Surely they knew that it was likely to happen and they knew it did happen. They left the mud on our road. The construction employees drove by and watched a neighbor pick up and carry the mud to the side of the road.
This was not a one-time occurrence. This has happened every time this summer when we had rain. Our lane has been treated like it was a private lease road. So far it seems that our WV DOH (West Virginia Division of Highways) has been ineffective in improving the situation.
Another mud tracking issue
For the most part when companies are moving dirt they seem to do a good job. All we ask is that they keep their mud on their property and off our road.
I have never before seen big mud blobs like the one to the right on our road. It is unnecessary, uncalled for and avoidable. Seeing these frequently is a visible sign that at hardly any of the industry cares about the neighbors near here. I was given some of the Engineering Plans for the well pad and its access road. It spells out that the contractor is responsible to never drag mud out onto the public road. And what to do if it happens.
I recently reviewed some well pad construction plans. To paraphrase, the plans say don’t make a mess in public, but if and when you do clean up after yourself. Sounds like stuff that was covered in Kindergarten, doesn’t it? It promotes good policy and it keeps peace in the neighborhood.
Dust Storms
The next example of another problem that we should not have to live with, occurs when all of that mud on our road dries out. DUST, as can be seen in the next three pictures, is a very common occurrence.
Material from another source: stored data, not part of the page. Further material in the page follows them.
/-- **S2 at `p = 3`, `ℕ`-multiples, `P₁`.** For a type-∅ member `a` of `F₂`, `m : ℕ` with
`3 ∣ ψₘ(P₁) ≠ 0` (`ψₘ(P₁) = (a.curveInt.ψ m).evalEval a₂ 0 ∈ ℤ`) and a CANONICAL `3`-adic height datum
`Dh` on `a.curve`: `m • P₁` is admissible and
`Dh.pairing (m • P₁) (m • P₁) = log₃ ψₘ(P₁)² − 2 log₃ σ₃(−φₘψₘ/ωₘ)(P₁) = m² · Dh.pairing P₁ P₁`, with
`‖Dh.pairing (m • P₁) (m • P₁) − log₃ φₘ(P₁)‖₃ ≤ ‖ψₘ(P₁)‖₃`.
[cite: MazurSteinTate2006, §1 eq. (1.1) and Alg. 3.4 (steps 1–4)] -/
theorem params_pairing_nsmul_markedPoint₁_at_three {Dh : PAdicHeightData a.curve 3} (hDh : Dh.IsCanonical)
    (hΔ : ∀ ℓ : ℕ, ℓ.Prime → ¬ (ℓ : ℤ) ^ 2 ∣ a.curveInt.Δ) (h : a.IsMember) {m : ℕ}
    (hψ : (a.curveInt.ψ m).evalEval a.a₂ 0 ≠ 0) (h3 : (3 : ℤ) ∣ (a.curveInt.ψ m).evalEval a.a₂ 0) :
    a.curve.IsAdmissible 3 (m • a.markedPoint₁ h) ∧
      Dh.pairing (m • a.markedPoint₁ h) (m • a.markedPoint₁ h) =
          padicLog 3 ((((a.curveInt.ψ m).evalEval a.a₂ 0 : ℤ) : ℚ_[3]) ^ 2) -
            2 * padicLog 3 (a.curve.padicSigmaEval 3
              (-((((a.curveInt.φ m).evalEval a.a₂ 0 : ℤ) : ℚ_[3]) *
                  (((a.curveInt.ψ m).evalEval a.a₂ 0 : ℤ) : ℚ_[3]) /
                    ((UnivEC.ev a.curveInt a.a₂ 0 (UnivEC.ω m) : ℤ) : ℚ_[3])))) ∧
        ((m : ℚ_[3]) ^ 2) * Dh.pairing (a.markedPoint₁ h) (a.markedPoint₁ h) =
          Dh.pairing (m • a.markedPoint₁ h) (m • a.markedPoint₁ h) ∧
          ‖Dh.pairing (m • a.markedPoint₁ h) (m • a.markedPoint₁ h) -
              padicLog 3 (((a.curveInt.φ m).evalEval a.a₂ 0 : ℤ) : ℚ_[3])‖ ≤
            ‖(((a.curveInt.ψ m).evalEval a.a₂ 0 : ℤ) : ℚ_[3])‖ := by
  rw [params_nsmul_eq_zsmul]
  have := params_pairing_zsmul_markedPoint₁ 3 le_rfl hDh hΔ h hψ h3
  rwa [Int.cast_natCast] at this

/-- **S2 at `p = 3`, `ℕ`-multiples, `P₂`.** [cite: MazurSteinTate2006, §1 eq. (1.1) and Alg. 3.4 (steps 1–4)] -/
theorem params_pairing_nsmul_markedPoint₂_at_three {Dh : PAdicHeightData a.curve 3} (hDh : Dh.IsCanonical)
    (hΔ : ∀ ℓ : ℕ, ℓ.Prime → ¬ (ℓ : ℤ) ^ 2 ∣ a.curveInt.Δ) (h : a.IsMember) {m : ℕ}
    (hψ : (a.curveInt.ψ m).evalEval a.a₂' 0 ≠ 0) (h3 : (3 : ℤ) ∣ (a.curveInt.ψ m).evalEval a.a₂' 0) :
    a.curve.IsAdmissible 3 (m • a.markedPoint₂ h) ∧
      Dh.pairing (m • a.markedPoint₂ h) (m • a.markedPoint₂ h) =
          padicLog 3 ((((a.curveInt.ψ m).evalEval a.a₂' 0 : ℤ) : ℚ_[3]) ^ 2) -
            2 * padicLog 3 (a.curve.padicSigmaEval 3
              (-((((a.curveInt.φ m).evalEval a.a₂' 0 : ℤ) : ℚ_[3]) *
                  (((a.curveInt.ψ m).evalEval a.a₂' 0 : ℤ) : ℚ_[3]) /
                    ((UnivEC.ev a.curveInt a.a₂' 0 (UnivEC.ω m) : ℤ) : ℚ_[3])))) ∧
        ((m : ℚ_[3]) ^ 2) * Dh.pairing (a.markedPoint₂ h) (a.markedPoint₂ h) =
          Dh.pairing (m • a.markedPoint₂ h) (m • a.markedPoint₂ h) ∧
          ‖Dh.pairing (m • a.markedPoint₂ h) (m • a.markedPoint₂ h) -
              padicLog 3 (((a.curveInt.φ m).evalEval a.a₂' 0 : ℤ) : ℚ_[3])‖ ≤
            ‖(((a.curveInt.ψ m).evalEval a.a₂' 0 : ℤ) : ℚ_[3])‖ := by
  rw [params_nsmul_eq_zsmul]
  have := params_pairing_zsmul_markedPoint₂ 3 le_rfl hDh hΔ h hψ h3
  rwa [Int.cast_natCast] at this

end AtThree

end Summit.BirchSwinnertonDyer.BirchSwinnertonDyer.Theorems

end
Guests were visiting here recently and had to follow a dust storm down the road. The trucker probable never saw her car. He probably could not see anything behind him.
Trucks
More Trucks
Means Lots of Dust
Broken Phone Lines
Another problem that has happened over and over has been has been all the times that contractors have broken our phone line. It seemed that no one ever thought to call the 800 phone number to have utilities marked. In addition, after they were marked, no one paid any attention to where the flags were. This is a very basic task, but it seems to be beyond what some of the contractors could figure out and do. See photos below. Note the broken and temporary splice in my phone line that looks like a dozer operator did it. The phone line was then lying on the top of the gravel road.
The photos below show our phone line after it was again dug up and broken last week. Even with the phone company markers to tell the operators exactly where the line was, they dug into it. Someone is not paying attention.
By the way, we do not own or use a cell phone, so being able to depend on a working landline is important to us. We could understand this incident happening one time, but not more often than that.
Construction Equipment on Public Roadway
Construction equipment on the road
We appreciate that a few weeks ago the construction contractor put some small gravel on the top part of the roadway near the well pad entrance. However we are not sure how long that gravel will last because of all the dirt that has been dropped on it, but mainly because of all the heavy construction equipment that has been running on the public road every day.
The gravel is being pulverized daily and contributes to the dust problem. Also a large pile of loose gravel and big rock is now spread out on the roadway at the sharp right, uphill turn past the compressor station entrance. This makes it difficult for smaller vehicles to get any traction. Well pad guys all drive bigger 4-wheel drive trucks, so it doesn’t seem to matter to them. But my family drives smaller cars.
A neighbor was again walking the road last week picking up clumps of mud and large rock to get them off the road.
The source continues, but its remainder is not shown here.